A Roald Dahl-ish short story idea--inflated into a short novel, with some erotic/ creepy texture, by the author of Heart of the River, Magdalene, and Relations. Henry Moreton, 31, a London kitchen-architect, becomes infatuated at first sight with 20-year-old Blossom, a comely deputy supervisor (in the food department) at Marks & Spencer. After weeks of soulful staring, he approaches her at last, asks her out. Blossom, attached to her lower-middle-class family but longing for better things, is flattered, fascinated, then swept off her feet--with glorious food (Henry's a gourmet), glorious sex, and Henry's gentle, doting worship. There's a blissful weekend excursion, vows of undying passion.

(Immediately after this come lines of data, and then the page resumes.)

/-- **Poisson representation of `Θ_ξ` (under RH)**: `∫_ℝ Θ(u)/|u − z|² du = π Θ(z)/Im z` for
`Im z > 0` (Cauchy's formula along `ℝ` for `Θ/(· − z̄)`, bounded by `1/|· − z̄|` on `ℂ₊`).
RH-CONSEQUENCE. [cite: Suzuki2025WeilHilbertSpace, CJM §2.4 p. 5 (TeX l.689–700: Θ inner in ℂ₊) and §3.2 p. 8] -/
theorem integral_lagariasTheta_div_norm_sq (hRH : RiemannHypothesis) {z : ℂ} (hz : 0 < z.im) :
    ∫ u : ℝ, lagariasTheta u / (((‖(u : ℂ) - z‖ ^ 2 : ℝ)) : ℂ) =
      ((π / z.im : ℝ) : ℂ) * lagariasTheta z := by
  have hE : IsHermiteBiehler lagariasE := Lagarias2006_thm1_onlyif_holds hRH
  obtain ⟨T, hTd, hT⟩ := exists_continuation_lagariasTheta hRH
  have hzc : (conj z).im < 0 := by rw [Complex.conj_im]; linarith
  -- `g = T/(· − z̄)` on the closed upper half-plane
  set g : ℂ → ℂ := fun w ↦ T w / (w - conj z) with hg
  have hne : ∀ w : ℂ, 0 ≤ w.im → w - conj z ≠ 0 := by
    intro w hw h
    have := congrArg Complex.im h
    rw [sub_im, Complex.conj_im, zero_im] at this
    linarith
  have hgd : ∀ w : ℂ, 0 ≤ w.im → DifferentiableAt ℂ g w := fun w hw ↦
    (hTd w hw).div (differentiableAt_id.sub_const _) (hne w hw)
  -- `|T| ≤ 1` on the open upper half-plane, `= 1` a.e. on `ℝ`
  have hT1 : ∀ w : ℂ, 0 < w.im → ‖T w‖ ≤ 1 := by
    intro w hw
    have hEw : lagariasE w ≠ 0 := lagariasE_ne_zero_of_im_pos hRH hw
    rw [hT w hEw, lagariasTheta, norm_div, div_le_one (norm_pos_iff.2 hEw)]
    exact (hE.norm_sharp_lt hw).le
  have hgi : Integrable fun x : ℝ ↦ ‖g x‖ ^ 2 := by
    refine (integrable_norm_inv_ofReal_sub_sq hzc.ne).congr ?_
    filter_upwards [ae_lagariasE_ofReal_ne_zero] with x hx
    rw [hg]
    simp only
    rw [norm_div, hT _ hx, norm_lagariasTheta_ofReal hx, norm_inv, one_div]
  have hgb : ∀ w : ℂ, 0 < w.im → max 1 (2 * ‖z‖) ≤ ‖w‖ → ‖g w‖ ≤ 2 / √w.im := by
    intro w hw hR
    have h1 : (1 : ℝ) ≤ ‖w‖ := (le_max_left _ _).trans hR
    have h2 : 2 * ‖z‖ ≤ ‖w‖ := (le_max_right _ _).trans hR
    have hwz : ‖w‖ / 2 ≤ ‖w - conj z‖ := by
      have := norm_sub_norm_le w (conj z)
      rw [Complex.norm_conj] at this
      linarith
    have hsqrt : √w.im ≤ ‖w‖ := sqrt_im_le_norm h1
    have hwpos : 0 < ‖w‖ := by linarith
    rw [hg]
    simp only
    rw [norm_div]
    calc ‖T w‖ / ‖w - conj z‖ ≤ 1 / (‖w‖ / 2) :=
          div_le_div₀ zero_le_one (hT1 w hw) (by positivity) hwz
      _ = 2 / ‖w‖ := by field_simp
      _ ≤ 2 / √w.im := by gcongr
  have hC := integral_div_sub_eq_of_im_pos (by norm_num : (0 : ℝ) ≤ 2) hgd hgi hgb hz
  -- read off
  have hlhs : ∫ u : ℝ, lagariasTheta u / (((‖(u : ℂ) - z‖ ^ 2 : ℝ)) : ℂ) =
      ∫ x : ℝ, g x / (x - z) := by
    refine integral_congr_ae ?_
    filter_upwards [ae_lagariasE_ofReal_ne_zero] with x hx
    rw [hg]
    simp only
    rw [hT _ hx, div_div]
    congr 1
    have : ((x : ℂ) - conj z) = conj ((x : ℂ) - z) := by simp
    rw [this, mul_comm, Complex.mul_conj, Complex.normSq_eq_norm_sq]
  have hEz : lagariasE z ≠ 0 := lagariasE_ne_zero_of_im_pos hRH hz
  rw [hlhs, hC, hg]
  simp only
  rw [hT z hEz]
  have hzz : z - conj z = ((2 * z.im : ℝ) : ℂ) * I := by
    rw [Complex.sub_conj]
  rw [hzz]
  have him : (z.im : ℂ) ≠ 0 := Complex.ofReal_ne_zero.2 hz.ne'
  push_cast
  field_simp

But, while slivers of first-person narration foreshadow tragedy, it becomes increasingly clear that Henry's oral-obsessive, possessive love for Blossom has a pathological side to it: he was deserted by an adored mother at age six, then dragged by his father into ""the rigours and rituals of a frantic and terrifying Catholicism."" So, when Blossom starts to pull away just slightly from Henry's all-consuming attachment, he responds with irrational rage--leading to a fatal accident and the Dahl-ish punchline: the ultimate last step in an oral-compulsive relationship. (""He knew that only her body could save him."") The clinical side of Henry's hangup is the weakest element here--unconvincing, simplistic, heavyhanded: ""I was trying, through you, to reincarnate my mother. . . I buried the corpse of my childhood, my mother, my God. . . ."" And the final pages are packed with tinny contrivance: the accident, the cannibalism, a stuck-in bit of quasi-feminist thematics. (""I had learned from her a woman's obsession, a woman's weakness: to live my love affair and allow it to dominate all the areas of my life."") But, if never spell-binding in the tradition of Fowles' The Collector, this teased-out tale does deliver a certain cool intensity--with more than a few strong, spare evocations of oral, food/sex eroticism.